Dataset Pair Visualizations

  • Hierarchically clustered heat maps to compare the similarity of attributes from two datasets
  • Added over 1,000 new dataset pair attribute similarity heat maps

Visualization of Tabula Sapiens Gene-Cell Type Associations and PANTHER Pathways

UMAP

  • Interactive cluster plots created using TF-IDF vectorization of gene sets

Documentation

Documentation has been written to help users navigate the site and use each of the visualization and analysis modules. Screenshots from each page are included to help illustrate and explain useful features.

Dataset Pair Crossing

A tool to compare the similarity of attributes from two datasets based on the similarity of their associated gene sets.
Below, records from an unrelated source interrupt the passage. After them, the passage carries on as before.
import Summits.QuantumFields.YangMills.Theorems.AtomicCalibrationRSmearedAtomicBoundAtoms
import Summits.QuantumFields.YangMills.Theorems.BalabanLadderInfVolPlaneDictionary
import HarnessLib

/-!
# E3 part 2/3 — lattice sample points in a slot ball (the near-lattice count) and the tensor atom's joint moment

* H1 `siteBox` / `piece_lattice_bound` / `piece_tsum_bound`: a piece of radius `ρ` about `c` meets at most
  `((2ρ/a+2)⁴)ⁿ` sample configurations and `|M_n| ≤ (2Cₚ)ⁿ` (`InfiniteVolume.abs_stateMomentStr_le`);
* H4 `SqrtDomClause` (the ∀-body of 28168, verbatim) / `tensorAtom_moment_le`: E1 on both RP squares + 28168 at
  level `b := ε` ⇒ `|joint moment of the tensor atom| ≤ (C n^θ √ε)ⁿ`.

HONEST LABEL: helper lemmas / a SUPPORT stub (`stub_smearedAtomicBound`, E3) of LINES «AtomicEngine» /
«MirrorCalibration» on support item stmt-QuantumFields-28169 (ideator ym-idea-11 g15; critic idea-crit-9 #85/#86);
the wall-class items 28126 / 28168 and the open stub E2 enter only as HYPOTHESES; nothing here bears on NT/UV/IR;
no crux / rung / leaf / summit is proved; YM mass gap NOT proved.
-/

set_option autoImplicit false
noncomputable section
open scoped BigOperators
open MeasureTheory Filter Topology
open Literature.MathematicalPhysics.QuantumFieldTheory Literature.MathematicalPhysics.QuantumLattice
open Literature.MathematicalPhysics.AQFT (IsOffDiagonal)
open Literature.Probability.LatticeModels (Site)
open Summit.QuantumFields.YangMills.Cruxes.OSLegsFromFemtoAndGap.DlrCollarTransfer (plane exists_abs_plane_le)
open Summit.QuantumFields.YangMills.Theorems.InfiniteVolume (stateMomentStr)
open Summit.QuantumFields.YangMills.Theorems.InfVolRP (centreOffset)
open Summit.QuantumFields.YangMills.Theses.OnsetTautology

namespace Summit.QuantumFields.YangMills.Cruxes.AtomicCalibrationR.MirrorCalibration

variable {G : Type} [Group G] [TopologicalSpace G] [IsTopologicalGroup G] [CompactSpace G]
  [MeasurableSpace G] [BorelSpace G]

/-! ## §H1 Lattice sample points inside a slot ball: the site box and its count -/

omit [Group G] [TopologicalSpace G] [IsTopologicalGroup G] [CompactSpace G] [MeasurableSpace G] [BorelSpace G] in
/-- The integer box containing every site `x` whose sample point `a(x + o_q)` lies in the closed `ρ`-ball about `c`. -/
def siteBox (a : ℝ) (c : EuclideanSpace ℝ (Fin 4)) (ρ : ℝ) : Finset (Fin 4 → ℤ) :=
  Fintype.piFinset fun k : Fin 4 => Finset.Icc ⌈(c k - ρ) / a - 1⌉ ⌊(c k + ρ) / a⌋

/-- The sample point of the smeared functional (character-for-character its lambda). -/
def samplePt (a : ℝ) {n : ℕ} (q : Fin n → Fin 4 × Fin 4) (x : Fin n → Site 4) :
    Fin n → EuclideanSpace ℝ (Fin 4) :=
  fun l => a • siteToE (x l) + (a / 2) • (EuclideanSpace.single (q l).1 (1 : ℝ) + EuclideanSpace.single (q l).2 (1 : ℝ))

omit [Group G] [TopologicalSpace G] [IsTopologicalGroup G] [CompactSpace G] [MeasurableSpace G] [BorelSpace G] in
/-- The sample point of slot `l` is the route atom argument `a • (x_l + centreOffset q_l)`. -/
theorem samplePt_apply (a : ℝ) {n : ℕ} (q : Fin n → Fin 4 × Fin 4) (hq : ∀ l, (q l).1 < (q l).2)
    (x : Fin n → Site 4) (l : Fin n) : samplePt a q x l = a • (siteToE (x l) + centreOffset (q l)) := by
  unfold samplePt
  rw [offset_eq_centreOffset (hq l), smul_add]

omit [Group G] [TopologicalSpace G] [IsTopologicalGroup G] [CompactSpace G] [MeasurableSpace G] [BorelSpace G] in
/-- A site whose sample point lies in the slot ball belongs to the site box. -/
theorem mem_siteBox {a : ℝ} (ha : 0 < a) {q : Fin 4 × Fin 4} {c : EuclideanSpace ℝ (Fin 4)} {ρ : ℝ} {x : Site 4}
    (h : ‖a • (siteToE x + centreOffset q) - c‖ ≤ ρ) : x ∈ siteBox a c ρ := by
  unfold siteBox
  rw [Fintype.mem_piFinset]
  intro k
  have hk0 := PiLp.norm_apply_le (a • (siteToE x + centreOffset q) - c) k
  have hk := le_trans (by simpa only [Real.norm_eq_abs] using hk0) h
  rw [atomArg_apply] at hk
  have hc := abs_le.1 hk
  have ho := centreOffset_apply_mem q k
  rw [Finset.mem_Icc]
  constructor
  · have h1 : (c k - ρ) / a - 1 ≤ ((x k : ℤ) : ℝ) := by
      rw [sub_le_iff_le_add, div_le_iff₀ ha]
      nlinarith
    exact Int.ceil_le.2 h1
  · have h1 : ((x k : ℤ) : ℝ) ≤ (c k + ρ) / a := by
      rw [le_div_iff₀ ha]
      nlinarith
    exact Int.le_floor.2 h1

omit [Group G] [TopologicalSpace G] [IsTopologicalGroup G] [CompactSpace G] [MeasurableSpace G] [BorelSpace G] in
/-- The site box has at most `(2ρ/a + 2)⁴` elements. -/
theorem card_siteBox_le {a : ℝ} (ha : 0 < a) (c : EuclideanSpace ℝ (Fin 4)) {ρ : ℝ} (hρ : 0 ≤ ρ) :
    ((siteBox a c ρ).card : ℝ) ≤ (2 * ρ / a + 2) ^ 4 := by
  unfold siteBox
  rw [Fintype.card_piFinset]
  push_cast
  have h2 : ∀ k : Fin 4, ((Finset.Icc ⌈(c k - ρ) / a - 1⌉ ⌊(c k + ρ) / a⌋).card : ℝ) ≤ 2 * ρ / a + 2 := by
    intro k
    rw [Int.card_Icc, ← Int.cast_natCast, Int.toNat_eq_max, Int.cast_max]
    push_cast
    refine max_le ?_ (by positivity)
    have e1 := Int.le_ceil ((c k - ρ) / a - 1)
    have e2 := Int.floor_le ((c k + ρ) / a)
    have e3 : (c k + ρ) / a - (c k - ρ) / a = 2 * ρ / a := by rw [div_sub_div_same]; ring
    linarith
  calc ∏ k : Fin 4, ((Finset.Icc ⌈(c k - ρ) / a - 1⌉ ⌊(c k + ρ) / a⌋).card : ℝ) ≤ ∏ _k : Fin 4, (2 * ρ / a + 2) :=
        Finset.prod_le_prod (fun k _ => by positivity) (fun k _ => h2 k)
    _ = (2 * ρ / a + 2) ^ 4 := by rw [Finset.prod_const, Finset.card_univ, Fintype.card_fin]

omit [IsTopologicalGroup G] [CompactSpace G] [BorelSpace G] in
/-- **H1 `piece_lattice_bound`.**  For a real function `g` on `(ℝ⁴)ⁿ` supported in the product of the closed
`ρ`-balls about `c_l` and bounded by `Mg`: the lattice-smeared moment `x ↦ M_n(x) g(z_x)` vanishes outside the product
of site boxes, and its absolute sum is `≤ ((2ρ/a + 2)⁴)ⁿ (2Cₚ)ⁿ Mg` — for NEAR-LATTICE pieces (`ρ < a`) an `a`-free
count `≤ 256ⁿ`, and for every piece (`ρ ≤ ½`) a finite one. -/
theorem piece_lattice_bound (r : LatticeRep G) (μ : Measure (LGConfig 4 G)) [IsProbabilityMeasure μ] {Cp : ℝ}
    (hCp : ∀ (q : Fin 4 × Fin 4) (x : Fin 4 → ℤ) (U : LGConfig 4 G), |plane G r q x U| ≤ Cp) {n : ℕ}
    (q : Fin n → Fin 4 × Fin 4) (hq : ∀ l, (q l).1 < (q l).2) {a ρ : ℝ} (ha : 0 < a) (hρ : 0 ≤ ρ)
    (c : Fin n → EuclideanSpace ℝ (Fin 4)) (g : (Fin n → EuclideanSpace ℝ (Fin 4)) → ℝ) {Mg : ℝ}
    (hMg : ∀ z, |g z| ≤ Mg) (hsupp : ∀ z, g z ≠ 0 → ∀ l, ‖z l - c l‖ ≤ ρ) :
    (∀ x ∉ Fintype.piFinset (fun l => siteBox a (c l) ρ), stateMomentStr G r μ n q x * g (samplePt a q x) = 0) ∧
      ∑ x ∈ Fintype.piFinset (fun l => siteBox a (c l) ρ), |stateMomentStr G r μ n q x * g (samplePt a q x)| ≤
        ((2 * ρ / a + 2) ^ 4) ^ n * ((Cp + Cp) ^ n * Mg) := by
  classical
  have hCp0 : 0 ≤ Cp := le_trans (abs_nonneg _) (hCp (0, 1) 0 (fun _ => 1))
  have hMg0 : 0 ≤ Mg := le_trans (abs_nonneg _) (hMg 0)
  constructor
  · intro x hx
    rw [Fintype.mem_piFinset, not_forall] at hx
    obtain ⟨l, hl⟩ := hx
    have hg : g (samplePt a q x) = 0 := by
      by_contra h
      have := hsupp _ h l
      rw [samplePt_apply a q hq x l] at this
      exact hl (mem_siteBox ha this)
    rw [hg, mul_zero]
  · calc ∑ x ∈ Fintype.piFinset (fun l => siteBox a (c l) ρ), |stateMomentStr G r μ n q x * g (samplePt a q x)|
        ≤ ∑ _x ∈ Fintype.piFinset (fun l => siteBox a (c l) ρ), (Cp + Cp) ^ n * Mg :=
          Finset.sum_le_sum fun x _ => by
            rw [abs_mul]
            exact mul_le_mul (Summit.QuantumFields.YangMills.Theorems.InfiniteVolume.abs_stateMomentStr_le r μ hCp q x)
              (hMg _) (abs_nonneg _) (by positivity)
      _ = ((Fintype.piFinset (fun l => siteBox a (c l) ρ)).card : ℝ) * ((Cp + Cp) ^ n * Mg) := by
          rw [Finset.sum_const, nsmul_eq_mul]
      _ ≤ ((2 * ρ / a + 2) ^ 4) ^ n * ((Cp + Cp) ^ n * Mg) := by
          refine mul_le_mul_of_nonneg_right ?_ (by positivity)
          rw [Fintype.card_piFinset]
          push_cast
          calc ∏ l, ((siteBox a (c l) ρ).card : ℝ) ≤ ∏ _l : Fin n, (2 * ρ / a + 2) ^ 4 :=
                Finset.prod_le_prod (fun l _ => by positivity) (fun l _ => card_siteBox_le ha (c l) hρ)
            _ = ((2 * ρ / a + 2) ^ 4) ^ n := by rw [Finset.prod_const, Finset.card_univ, Fintype.card_fin]

omit [IsTopologicalGroup G] [CompactSpace G] [BorelSpace G] in
/-- Corollary of H1: summability and the `tsum` bound. -/
theorem piece_tsum_bound (r : LatticeRep G) (μ : Measure (LGConfig 4 G)) [IsProbabilityMeasure μ] {Cp : ℝ}
    (hCp : ∀ (q : Fin 4 × Fin 4) (x : Fin 4 → ℤ) (U : LGConfig 4 G), |plane G r q x U| ≤ Cp) {n : ℕ}
    (q : Fin n → Fin 4 × Fin 4) (hq : ∀ l, (q l).1 < (q l).2) {a ρ : ℝ} (ha : 0 < a) (hρ : 0 ≤ ρ)
    (c : Fin n → EuclideanSpace ℝ (Fin 4)) (g : (Fin n → EuclideanSpace ℝ (Fin 4)) → ℝ) {Mg : ℝ}
    (hMg : ∀ z, |g z| ≤ Mg) (hsupp : ∀ z, g z ≠ 0 → ∀ l, ‖z l - c l‖ ≤ ρ) :
    Summable (fun x : Fin n → Site 4 => |stateMomentStr G r μ n q x * g (samplePt a q x)|) ∧
      ∑' x : Fin n → Site 4, |stateMomentStr G r μ n q x * g (samplePt a q x)| ≤
        ((2 * ρ / a + 2) ^ 4) ^ n * ((Cp + Cp) ^ n * Mg) ∧
      |∑' x : Fin n → Site 4, stateMomentStr G r μ n q x * g (samplePt a q x)| ≤
        ((2 * ρ / a + 2) ^ 4) ^ n * ((Cp + Cp) ^ n * Mg) := by
  obtain ⟨hzero, hsum⟩ := piece_lattice_bound r μ hCp q hq ha hρ c g hMg hsupp
  have hz' : ∀ x ∉ Fintype.piFinset (fun l => siteBox a (c l) ρ),
      |stateMomentStr G r μ n q x * g (samplePt a q x)| = 0 := fun x hx => by rw [hzero x hx, abs_zero]
  refine ⟨summable_of_ne_finset_zero hz', ?_, ?_⟩
  · rw [tsum_eq_sum hz']
    exact hsum
  · rw [tsum_eq_sum hzero]
    exact (Finset.abs_sum_le_sum_abs _ _).trans hsum

/-! ## §H4 The tensor atom's joint moment: E1 ceilings on both RP squares ⇒ 28168 at level ε -/

/-- The ∀-clause of item 28168 `AtomicSqrtDominationR` at fixed `(C, θ)` in the state `μ` (character-for-character its
body after `∃ C θ β₄`). -/
def SqrtDomClause (r : LatticeRep G) (μ : Measure (LGConfig 4 G)) (C θ : ℝ) : Prop :=
  ∀ (n : ℕ) (S : Fin n → Finset ((Fin 4 × Fin 4) × (Fin 4 → ℤ))) (w : Fin n → (Fin 4 × Fin 4) × (Fin 4 → ℤ) → ℝ)
    (b : ℝ), 2 ≤ n → 0 < b → (∀ i, ∀ p ∈ S i, p.1.1 < p.1.2) → (∀ i j, i ≠ j → ∃ (k : Fin 4) (c : ℤ),
      (((∀ p ∈ S i, p.2 k + 2 ≤ c) ∧ (∀ p ∈ S j, c + 2 ≤ p.2 k)) ∨
          ((∀ p ∈ S j, p.2 k + 2 ≤ c) ∧ (∀ p ∈ S i, c + 2 ≤ p.2 k))) ∧
        ∑ p ∈ S i, ∑ p' ∈ S i, w i p * w i p' * stateMomentStr G r μ 2 ![p.1, p'.1]
            ![(fun l => if l = k then 2 * c - p.2 l - (if p.1.1 = k ∨ p.1.2 = k then 1 else 0) else p.2 l), p'.2] ≤ b ∧
        ∑ p ∈ S j, ∑ p' ∈ S j, w j p * w j p' * stateMomentStr G r μ 2 ![p.1, p'.1]
            ![(fun l => if l = k then 2 * c - p.2 l - (if p.1.1 = k ∨ p.1.2 = k then 1 else 0) else p.2 l), p'.2] ≤ b) →
    |∑ p ∈ Fintype.piFinset S, (∏ i, w i (p i)) * stateMomentStr G r μ n (fun i => (p i).1) (fun i => (p i).2)| ≤
      (C * n ^ θ * Real.sqrt b) ^ n

/-- Item 28168 hands out the clause. -/
theorem sqrtDomClause_of (h : AtomicSqrtDominationR) (G₁ : Type) [Group G₁] [TopologicalSpace G₁]
    [IsTopologicalGroup G₁] [CompactSpace G₁] (hG : IsCompactSimpleLieGroup G₁)
    (hSU : Nonempty (G₁ ≃ₜ* Matrix.specialUnitaryGroup (Fin 2) ℂ)) :
    letI : MeasurableSpace G₁ := borel G₁
    haveI : BorelSpace G₁ := ⟨rfl⟩
    ∀ r : LatticeRep G₁, ∃ (C θ β₄ : ℝ), 0 ≤ C ∧ 0 ≤ θ ∧ ∀ β : ℝ, β₄ ≤ β →
      ∀ μ ∈ oddTorusLimitPoints r β, SqrtDomClause r μ C θ :=
  h G₁ hG hSU

/-- **H4 `tensorAtom_moment_le`.**  A tensor atom of one LARGE Whitney piece (radius `ρ ≥ a`, slots `Λρ`-separated,
`Λ ≥ 4t + 12`; atom sizes `σ_l ≤ ρ`, `σ_l < 1`, centres within `2ρ`), sampled on the lattice of spacing `a ≥ sup onset`,
with `S_l` = the exact carriers: the separating plane (H3) puts every pair of slots in E1's regime, E1 bounds both RP
squares by `ε`, and 28168's clause gives `|joint moment| ≤ (C n^θ √ε)ⁿ`.  The three currencies (28168's inline
reflected site, E1's `reflSite`, H3's real side clauses) match by `rfl` / casting. -/
theorem tensorAtom_moment_le (hE1 : AtomCeilings) (G₁ : Type) [Group G₁] [TopologicalSpace G₁]
    [IsTopologicalGroup G₁] [CompactSpace G₁] (hG : IsCompactSimpleLieGroup G₁)
    (hSU : Nonempty (G₁ ≃ₜ* Matrix.specialUnitaryGroup (Fin 2) ℂ)) :
    letI : MeasurableSpace G₁ := borel G₁
    haveI : BorelSpace G₁ := ⟨rfl⟩
    ∀ (r : LatticeRep G₁) (C θ β : ℝ) (μ : Measure (LGConfig 4 G₁)), 0 ≤ β → μ ∈ oddTorusLimitPoints r β →
      SqrtDomClause r μ C θ →
      ∀ (b : SchwartzMap (EuclideanSpace ℝ (Fin 4)) ℝ) (t ε a ρ Λ : ℝ), IsAdmissibleProfile b → 0 ≤ t →
        (∀ u, b u ≠ 0 → ‖u‖ ≤ t) → 0 < ε → 0 < a → (∀ s ∈ onsetSet r μ b ε, s ≤ a) → a ≤ ρ → 4 * t + 12 ≤ Λ →
        ∀ (n : ℕ) (q : Fin n → Fin 4 × Fin 4) (σ : Fin n → ℝ) (η c : Fin n → EuclideanSpace ℝ (Fin 4))
          (S : Fin n → Finset ((Fin 4 × Fin 4) × (Fin 4 → ℤ))),
          2 ≤ n → (∀ l, (q l).1 < (q l).2) → (∀ l, 0 < σ l ∧ σ l ≤ ρ ∧ σ l < 1) → (∀ l, ‖η l - c l‖ ≤ 2 * ρ) →
          (∀ l l', l ≠ l' → ∃ k : Fin 4, Λ * ρ ≤ |c l k - c l' k|) →
          (∀ l p, atomWt b {q l} (a / σ l) ((σ l)⁻¹ • η l) p ≠ 0 → p ∈ S l) →
          (∀ l, ∀ p ∈ S l, atomWt b {q l} (a / σ l) ((σ l)⁻¹ • η l) p ≠ 0) →
          |∑ p ∈ Fintype.piFinset S, (∏ l, atomWt b {q l} (a / σ l) ((σ l)⁻¹ • η l) (p l)) *
              stateMomentStr G₁ r μ n (fun l => (p l).1) (fun l => (p l).2)| ≤ (C * n ^ θ * Real.sqrt ε) ^ n := by
  letI : MeasurableSpace G₁ := borel G₁
  haveI : BorelSpace G₁ := ⟨rfl⟩
  intro r C θ β μ hβ hμ h68 b t ε a ρ Λ hb ht hbt hε ha hA hρa hΛ n q σ η c S hn hq hσ hη hsep hS hSne
  have hval : ∀ l, ∀ p ∈ S l, (p.1 ∈ ({q l} : Finset (Fin 4 × Fin 4)) ∧ p.1.1 < p.1.2) := fun l p hp =>
    ((atomWt_ne_zero_iff b {q l} (a / σ l) ((σ l)⁻¹ • η l) p).1 (hSne l p hp)).1
  refine h68 n S (fun l => atomWt b {q l} (a / σ l) ((σ l)⁻¹ • η l)) ε hn hε (fun i p hp => (hval i p hp).2) ?_
  intro i j hij
  obtain ⟨k, hk⟩ := hsep i j hij
  obtain ⟨cz, hcz⟩ := separating_plane ht hbt ha hρa hΛ (hσ i).1 (hσ i).2.1 (hσ j).1 (hσ j).2.1 (hη i) (hη j)
    hk (q i) (q j)
  -- E1 for cluster `l` on either side of the plane `x_k = cz`
  have hE : ∀ l, ((∀ p ∈ S l, ((p.2 k : ℤ) : ℝ) + t / (a / σ l) + 2 ≤ (cz : ℝ)) ∨
      (∀ p ∈ S l, (cz : ℝ) + t / (a / σ l) + 2 ≤ ((p.2 k : ℤ) : ℝ))) →
      ∑ p ∈ S l, ∑ p' ∈ S l, atomWt b {q l} (a / σ l) ((σ l)⁻¹ • η l) p *
          atomWt b {q l} (a / σ l) ((σ l)⁻¹ • η l) p' *
        stateMomentStr G₁ r μ 2 ![p.1, p'.1] ![reflSite k cz p, p'.2] ≤ ε := fun l hside =>
    hE1 G₁ hG hSU r b ε β a μ hb hε hβ hμ hA (S l) (q l) (a / σ l) t ((σ l)⁻¹ • η l) k cz (hq l)
      (div_pos ha (hσ l).1) (by rw [lt_div_iff₀ (hσ l).1]; nlinarith [(hσ l).2.2]) hbt (hS l) hside
  -- integer clauses from the real ones (`t / s ≥ 0`)
  have hZ1 : ∀ l (p : (Fin 4 × Fin 4) × (Fin 4 → ℤ)), ((p.2 k : ℤ) : ℝ) + t / (a / σ l) + 2 ≤ (cz : ℝ) →
      p.2 k + 2 ≤ cz := fun l p h => by
    have h0 : 0 ≤ t / (a / σ l) := div_nonneg ht (div_pos ha (hσ l).1).le
    have : ((p.2 k : ℤ) : ℝ) + 2 ≤ (cz : ℝ) := by linarith
    exact_mod_cast this
  have hZ2 : ∀ l (p : (Fin 4 × Fin 4) × (Fin 4 → ℤ)), (cz : ℝ) + t / (a / σ l) + 2 ≤ ((p.2 k : ℤ) : ℝ) →
      cz + 2 ≤ p.2 k := fun l p h => by
    have h0 : 0 ≤ t / (a / σ l) := div_nonneg ht (div_pos ha (hσ l).1).le
    have : (cz : ℝ) + 2 ≤ ((p.2 k : ℤ) : ℝ) := by linarith
    exact_mod_cast this
  rcases hcz with ⟨h1, h2⟩ | ⟨h1, h2⟩
  · have s1 : ∀ p ∈ S i, ((p.2 k : ℤ) : ℝ) + t / (a / σ i) + 2 ≤ (cz : ℝ) := fun p hp => h1 p (hSne i p hp)
    have s2 : ∀ p ∈ S j, (cz : ℝ) + t / (a / σ j) + 2 ≤ ((p.2 k : ℤ) : ℝ) := fun p hp => h2 p (hSne j p hp)
    exact ⟨k, cz, Or.inl ⟨fun p hp => hZ1 i p (s1 p hp), fun p hp => hZ2 j p (s2 p hp)⟩, hE i (Or.inl s1),
      hE j (Or.inr s2)⟩
  · have s1 : ∀ p ∈ S j, ((p.2 k : ℤ) : ℝ) + t / (a / σ j) + 2 ≤ (cz : ℝ) := fun p hp => h1 p (hSne j p hp)
    have s2 : ∀ p ∈ S i, (cz : ℝ) + t / (a / σ i) + 2 ≤ ((p.2 k : ℤ) : ℝ) := fun p hp => h2 p (hSne i p hp)
    exact ⟨k, cz, Or.inr ⟨fun p hp => hZ1 j p (s1 p hp), fun p hp => hZ2 i p (s2 p hp)⟩, hE i (Or.inr s2),
      hE j (Or.inl s1)⟩

end Summit.QuantumFields.YangMills.Cruxes.AtomicCalibrationR.MirrorCalibration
Selecting two datasets will return a table of gene sets from those datasets with information about their overlapping genes. Visit the Cross page to begin crossing datasets.

Chatbot

An AI chatbot powered by OpenAI's GPT-4o model. Using natural language, users can interact with the Harmonizome knowledgebase to find connections between genes and attributes from different datasets and resources. Visit the Chatbot page to begin chatting.

Harmonizome KG

A knowledge graph application to serve the serialized Harmonizome datasets in a Neo4j database. We have developed a UI that allows users to access this information and create customized subnetworks without any coding necessary. Subnetworks can be created based on a search term, selecting types of edges available from different resources integrated in Harmonizome, and selecting pairs of terms to find paths between nodes. Visit the Knowledge Graph to begin creating subnetworks.